Education is one of the pillars of reintegration. “Most of the children who have been with the rebels, if they are not given work or training, might be tempted to return to the group, because there they had money or could obtain it by force. We need to develop training programs that provide them with employment and allow them to live peacefully,” explains the psychologist.

N'Dokota

Sometimes, as in the cases of Mahamat and Hadija, it’s a sewing course, offered with the support of Caritas, one of the NGOs working with UNICEF, that allows them to begin healing. “When I’m working, I’m happy and I don’t remember what happened,” explains Hadija. “The training I received lasted four months, but I’d like to keep learning,” she adds. Emmanuel laments: “My family is poor, and I’m afraid that one day I might have to interrupt my studies and not get where I want to be.”

V. The Future

“When I was there, I was like a slave. Now that I’m out, I’m free”

Markounda

The reintegration process in the Central African Republic lasts six months. “But if you talk to the families and the children themselves, they’ll tell you it’s not enough,” Khiery acknowledges. “For me, it’s not enough at all. For a child to go through a real healing process and be able to let go of what they experienced, they need more than a year. Especially if it’s a girl who arrives with the responsibilities of caring for a baby, which adds to the trauma and stigma she already carries,” she adds.

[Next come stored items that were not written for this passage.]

/-! ## All levels -/

/-- **The symmetrized Chatterjee–Jafarov coefficient family** `b : ℕ → ℕ → 𝒮 → ℝ` (level `j`, `β`-degree `i`; the `k`-th
coefficient of the `1/N` expansion lives at level `k + 2`): levels `0` and `1` vanish; `b_{2,0}(∅) = 1` and every other value
at `∅` is `0`; `b = 0` on non-null sequences with a null component; and for every non-null `s` with non-null components the
coefficient recursion holds (`β`-degree `0` without deformation terms, `β`-degree `i + 1` with the deformation terms of degree `i`).
[cite: ChatterjeeJafarov2016OneOverN, §7 (definition of a_{i,k}(s)), Theorem 7.1; Chatterjee2019LargeN, Corollary 10.4, Lemma 9.8] -/
theorem seriesCoeff_exists :
    ∃ b : ℕ → ℕ → LoopSeq d → ℝ,
      (∀ (i : ℕ) (u : LoopSeq d), b 0 i u = 0) ∧ (∀ (i : ℕ) (u : LoopSeq d), b 1 i u = 0) ∧
      (∀ k i, b (k + 2) i [] = if k = 0 ∧ i = 0 then 1 else 0) ∧
      (∀ (j i : ℕ) (s : LoopSeq d), s ≠ [] → ¬ (∀ l ∈ s, l ≠ []) → b j i s = 0) ∧
      (∀ (k : ℕ) (s : LoopSeq d), s ≠ [] → (∀ l ∈ s, l ≠ []) →
        (s.len : ℝ) * b (k + 2) 0 s -
            ((∑ o : InvIdx s, b (k + 2) 0 (s.negSplitAt o)) - (∑ o : SameIdx s, b (k + 2) 0 (s.posSplitAt o))) =
          (s.len : ℝ) * b (k + 1) 0 s
            + ((∑ o : SameIdx s, b (k + 1) 0 (s.negTwistAt o)) - ∑ o : InvIdx s, b (k + 1) 0 (s.posTwistAt o))
            + ((∑ o : MergeIdx s, b k 0 (s.negMergeAt o)) - ∑ o : MergeIdx s, b k 0 (s.posMergeAt o))) ∧
      (∀ (k i : ℕ) (s : LoopSeq d), s ≠ [] → (∀ l ∈ s, l ≠ []) →
        (s.len : ℝ) * b (k + 2) (i + 1) s -
            ((∑ o : InvIdx s, b (k + 2) (i + 1) (s.negSplitAt o)) - (∑ o : SameIdx s, b (k + 2) (i + 1) (s.posSplitAt o))
              + (∑ o : DeformIdx s, b (k + 2) i (s.negDeformAt o)) - (∑ o : DeformIdx s, b (k + 2) i (s.posDeformAt o))) =
          (s.len : ℝ) * b (k + 1) (i + 1) s
            + ((∑ o : SameIdx s, b (k + 1) (i + 1) (s.negTwistAt o)) - ∑ o : InvIdx s, b (k + 1) (i + 1) (s.posTwistAt o))
            + ((∑ o : MergeIdx s, b k (i + 1) (s.negMergeAt o)) - ∑ o : MergeIdx s, b k (i + 1) (s.posMergeAt o))) := by
  -- values at `∅` of level `j`
  let v : ℕ → ℕ → ℝ := fun j i => if j = 2 ∧ i = 0 then 1 else 0
  -- pairs (level `n`, level `n + 1`)
  let pr : ℕ → (ℕ → LoopSeq d → ℝ) × (ℕ → LoopSeq d → ℝ) := fun n =>
    Nat.rec (motive := fun _ => (ℕ → LoopSeq d → ℝ) × (ℕ → LoopSeq d → ℝ))
      ((fun _ _ => 0, fun _ _ => 0))
      (fun n p => (p.2, Classical.choose (seriesLevel_exists p.2 p.1 (v (n + 2))))) n
  let b : ℕ → ℕ → LoopSeq d → ℝ := fun n => (pr n).1
  have hpr : ∀ n, pr (n + 1) = ((pr n).2, Classical.choose (seriesLevel_exists (pr n).2 (pr n).1 (v (n + 2)))) :=
    fun _ => rfl
  have hb0 : b 0 = fun _ _ => 0 := rfl
  have hb1 : b 1 = fun _ _ => 0 := rfl
  have hsnd : ∀ n, (pr n).2 = b (n + 1) := fun n => by
    show (pr n).2 = (pr (n + 1)).1
    rw [hpr]
  have hb2 : ∀ n, b (n + 2) = Classical.choose (seriesLevel_exists (b (n + 1)) (b n) (v (n + 2))) := by
    intro n
    have e1 : b (n + 2) = (pr (n + 1)).2 := congrArg Prod.fst (hpr (n + 1))
    have e2 : (pr (n + 1)).2 = Classical.choose (seriesLevel_exists (pr n).2 (pr n).1 (v (n + 2))) :=
      congrArg Prod.snd (hpr n)
    rw [e1, e2, hsnd n]
  refine ⟨b, fun i u => by rw [hb0], fun i u => by rw [hb1], fun k i => ?_, fun j i s hne hbad => ?_,
    fun k s hne hgood => ?_, fun k i s hne hgood => ?_⟩
  · rw [hb2]
    have h := (Classical.choose_spec (seriesLevel_exists (b (k + 1)) (b k) (v (k + 2)))).1 i
    rw [h]
    simp [v]
  · rcases j with _ | _ | k
    · rw [hb0]
    · show b 1 i s = 0
      rw [hb1]
    · show b (k + 2) i s = 0
      rw [hb2]
      exact (Classical.choose_spec (seriesLevel_exists (b (k + 1)) (b k) (v (k + 2)))).2.1 i s hne hbad
  · have h := (Classical.choose_spec (seriesLevel_exists (b (k + 1)) (b k) (v (k + 2)))).2.2.1 s hne hgood
    rw [← hb2] at h
    exact h
  · have h := (Classical.choose_spec (seriesLevel_exists (b (k + 1)) (b k) (v (k + 2)))).2.2.2 i s hne hgood
    rw [← hb2] at h
    exact h

/-! ## Uniqueness -/

/-- A non-null loop sequence with non-null components has positive total length. [folklore] -/
theorem len_pos_of_components_ne_nil {s : LoopSeq d} (hne : s ≠ []) (h : ∀ l ∈ s, l ≠ []) : 0 < s.len := by
  obtain ⟨l, hl⟩ := List.exists_mem_of_ne_nil s hne
  have h1 : 1 ≤ l.length := List.length_pos_of_ne_nil (h l hl)
  have h2 : l.length ≤ s.len := by
    unfold LoopSeq.len
    exact List.le_sum_of_mem (List.mem_map.mpr ⟨l, hl, rfl⟩)
  omega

Added to this limited time is the impact of recent cuts in funding for humanitarian aid, which has resulted in fewer resources for organizations working with these children.

Amid the lack of funds, the uncertainty, the memories, and the silences, Phillipe’s voice rises with hope. “When I was there, I was like a slave. Now that I’m out, I’m free. Free to go to school, to play, to do everything I want.” And he repeats, almost as a mantra, the seven words that could paint a different future for him: “I just want to go to school.”